Exercise directions - Every entry should be given again exactly, with nothing dropped.
─── Dataset entries
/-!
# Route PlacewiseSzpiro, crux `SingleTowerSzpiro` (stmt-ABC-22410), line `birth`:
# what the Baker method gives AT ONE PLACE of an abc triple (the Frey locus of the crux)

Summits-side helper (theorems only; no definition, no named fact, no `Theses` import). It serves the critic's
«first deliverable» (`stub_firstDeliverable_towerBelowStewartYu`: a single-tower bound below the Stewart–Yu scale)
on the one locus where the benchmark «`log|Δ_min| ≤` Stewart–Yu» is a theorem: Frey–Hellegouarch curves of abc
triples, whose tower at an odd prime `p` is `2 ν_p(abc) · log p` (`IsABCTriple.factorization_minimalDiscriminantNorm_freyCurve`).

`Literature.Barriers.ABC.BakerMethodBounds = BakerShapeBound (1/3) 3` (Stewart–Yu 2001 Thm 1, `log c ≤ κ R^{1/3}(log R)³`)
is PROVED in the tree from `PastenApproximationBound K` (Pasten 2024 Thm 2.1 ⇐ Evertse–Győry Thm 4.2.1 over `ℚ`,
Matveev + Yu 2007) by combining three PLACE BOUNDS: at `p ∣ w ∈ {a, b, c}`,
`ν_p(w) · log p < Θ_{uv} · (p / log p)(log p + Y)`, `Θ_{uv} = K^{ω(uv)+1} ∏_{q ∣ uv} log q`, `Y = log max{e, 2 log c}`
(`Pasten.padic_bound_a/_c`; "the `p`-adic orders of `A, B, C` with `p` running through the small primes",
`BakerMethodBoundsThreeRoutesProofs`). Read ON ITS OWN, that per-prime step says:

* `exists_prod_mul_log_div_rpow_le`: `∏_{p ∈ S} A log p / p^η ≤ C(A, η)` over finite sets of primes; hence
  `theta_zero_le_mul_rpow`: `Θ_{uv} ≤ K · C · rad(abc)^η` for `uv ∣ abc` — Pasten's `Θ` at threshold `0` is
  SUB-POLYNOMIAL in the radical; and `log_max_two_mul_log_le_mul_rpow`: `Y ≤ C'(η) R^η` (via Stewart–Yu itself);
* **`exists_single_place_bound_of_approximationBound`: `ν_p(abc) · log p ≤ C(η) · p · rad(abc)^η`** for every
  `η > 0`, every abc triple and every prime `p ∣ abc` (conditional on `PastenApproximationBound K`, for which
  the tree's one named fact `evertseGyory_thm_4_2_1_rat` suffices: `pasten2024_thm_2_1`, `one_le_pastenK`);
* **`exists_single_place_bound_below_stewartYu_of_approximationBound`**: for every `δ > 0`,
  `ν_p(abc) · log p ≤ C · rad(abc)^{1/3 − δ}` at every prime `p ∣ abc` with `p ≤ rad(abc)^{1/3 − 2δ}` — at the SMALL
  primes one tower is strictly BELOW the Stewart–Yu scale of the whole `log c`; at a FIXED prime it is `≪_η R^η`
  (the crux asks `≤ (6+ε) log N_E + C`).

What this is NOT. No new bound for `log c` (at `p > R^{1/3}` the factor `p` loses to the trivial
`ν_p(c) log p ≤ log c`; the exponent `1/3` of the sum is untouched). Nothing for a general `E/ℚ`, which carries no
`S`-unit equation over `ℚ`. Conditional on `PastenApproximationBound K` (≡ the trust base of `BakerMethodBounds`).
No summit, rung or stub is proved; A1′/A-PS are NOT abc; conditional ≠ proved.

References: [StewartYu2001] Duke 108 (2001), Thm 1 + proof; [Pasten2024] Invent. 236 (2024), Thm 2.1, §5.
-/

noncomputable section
──────
Exercise answer -
/-!
# Route PlacewiseSzpiro, crux `SingleTowerSzpiro` (stmt-ABC-22410), line `birth`:
# what the Baker method gives AT ONE PLACE of an abc triple (the Frey locus of the crux)

Summits-side helper (theorems only; no definition, no named fact, no `Theses` import). It serves the critic's
«first deliverable» (`stub_firstDeliverable_towerBelowStewartYu`: a single-tower bound below the Stewart–Yu scale)
on the one locus where the benchmark «`log|Δ_min| ≤` Stewart–Yu» is a theorem: Frey–Hellegouarch curves of abc
triples, whose tower at an odd prime `p` is `2 ν_p(abc) · log p` (`IsABCTriple.factorization_minimalDiscriminantNorm_freyCurve`).

`Literature.Barriers.ABC.BakerMethodBounds = BakerShapeBound (1/3) 3` (Stewart–Yu 2001 Thm 1, `log c ≤ κ R^{1/3}(log R)³`)
is PROVED in the tree from `PastenApproximationBound K` (Pasten 2024 Thm 2.1 ⇐ Evertse–Győry Thm 4.2.1 over `ℚ`,
Matveev + Yu 2007) by combining three PLACE BOUNDS: at `p ∣ w ∈ {a, b, c}`,
`ν_p(w) · log p < Θ_{uv} · (p / log p)(log p + Y)`, `Θ_{uv} = K^{ω(uv)+1} ∏_{q ∣ uv} log q`, `Y = log max{e, 2 log c}`
(`Pasten.padic_bound_a/_c`; "the `p`-adic orders of `A, B, C` with `p` running through the small primes",
`BakerMethodBoundsThreeRoutesProofs`). Read ON ITS OWN, that per-prime step says:

* `exists_prod_mul_log_div_rpow_le`: `∏_{p ∈ S} A log p / p^η ≤ C(A, η)` over finite sets of primes; hence
  `theta_zero_le_mul_rpow`: `Θ_{uv} ≤ K · C · rad(abc)^η` for `uv ∣ abc` — Pasten's `Θ` at threshold `0` is
  SUB-POLYNOMIAL in the radical; and `log_max_two_mul_log_le_mul_rpow`: `Y ≤ C'(η) R^η` (via Stewart–Yu itself);
* **`exists_single_place_bound_of_approximationBound`: `ν_p(abc) · log p ≤ C(η) · p · rad(abc)^η`** for every
  `η > 0`, every abc triple and every prime `p ∣ abc` (conditional on `PastenApproximationBound K`, for which
  the tree's one named fact `evertseGyory_thm_4_2_1_rat` suffices: `pasten2024_thm_2_1`, `one_le_pastenK`);
* **`exists_single_place_bound_below_stewartYu_of_approximationBound`**: for every `δ > 0`,
  `ν_p(abc) · log p ≤ C · rad(abc)^{1/3 − δ}` at every prime `p ∣ abc` with `p ≤ rad(abc)^{1/3 − 2δ}` — at the SMALL
  primes one tower is strictly BELOW the Stewart–Yu scale of the whole `log c`; at a FIXED prime it is `≪_η R^η`
  (the crux asks `≤ (6+ε) log N_E + C`).

What this is NOT. No new bound for `log c` (at `p > R^{1/3}` the factor `p` loses to the trivial
`ν_p(c) log p ≤ log c`; the exponent `1/3` of the sum is untouched). Nothing for a general `E/ℚ`, which carries no
`S`-unit equation over `ℚ`. Conditional on `PastenApproximationBound K` (≡ the trust base of `BakerMethodBounds`).
No summit, rung or stub is proved; A1′/A-PS are NOT abc; conditional ≠ proved.

References: [StewartYu2001] Duke 108 (2001), Thm 1 + proof; [Pasten2024] Invent. 236 (2024), Thm 2.1, §5.
-/

noncomputable section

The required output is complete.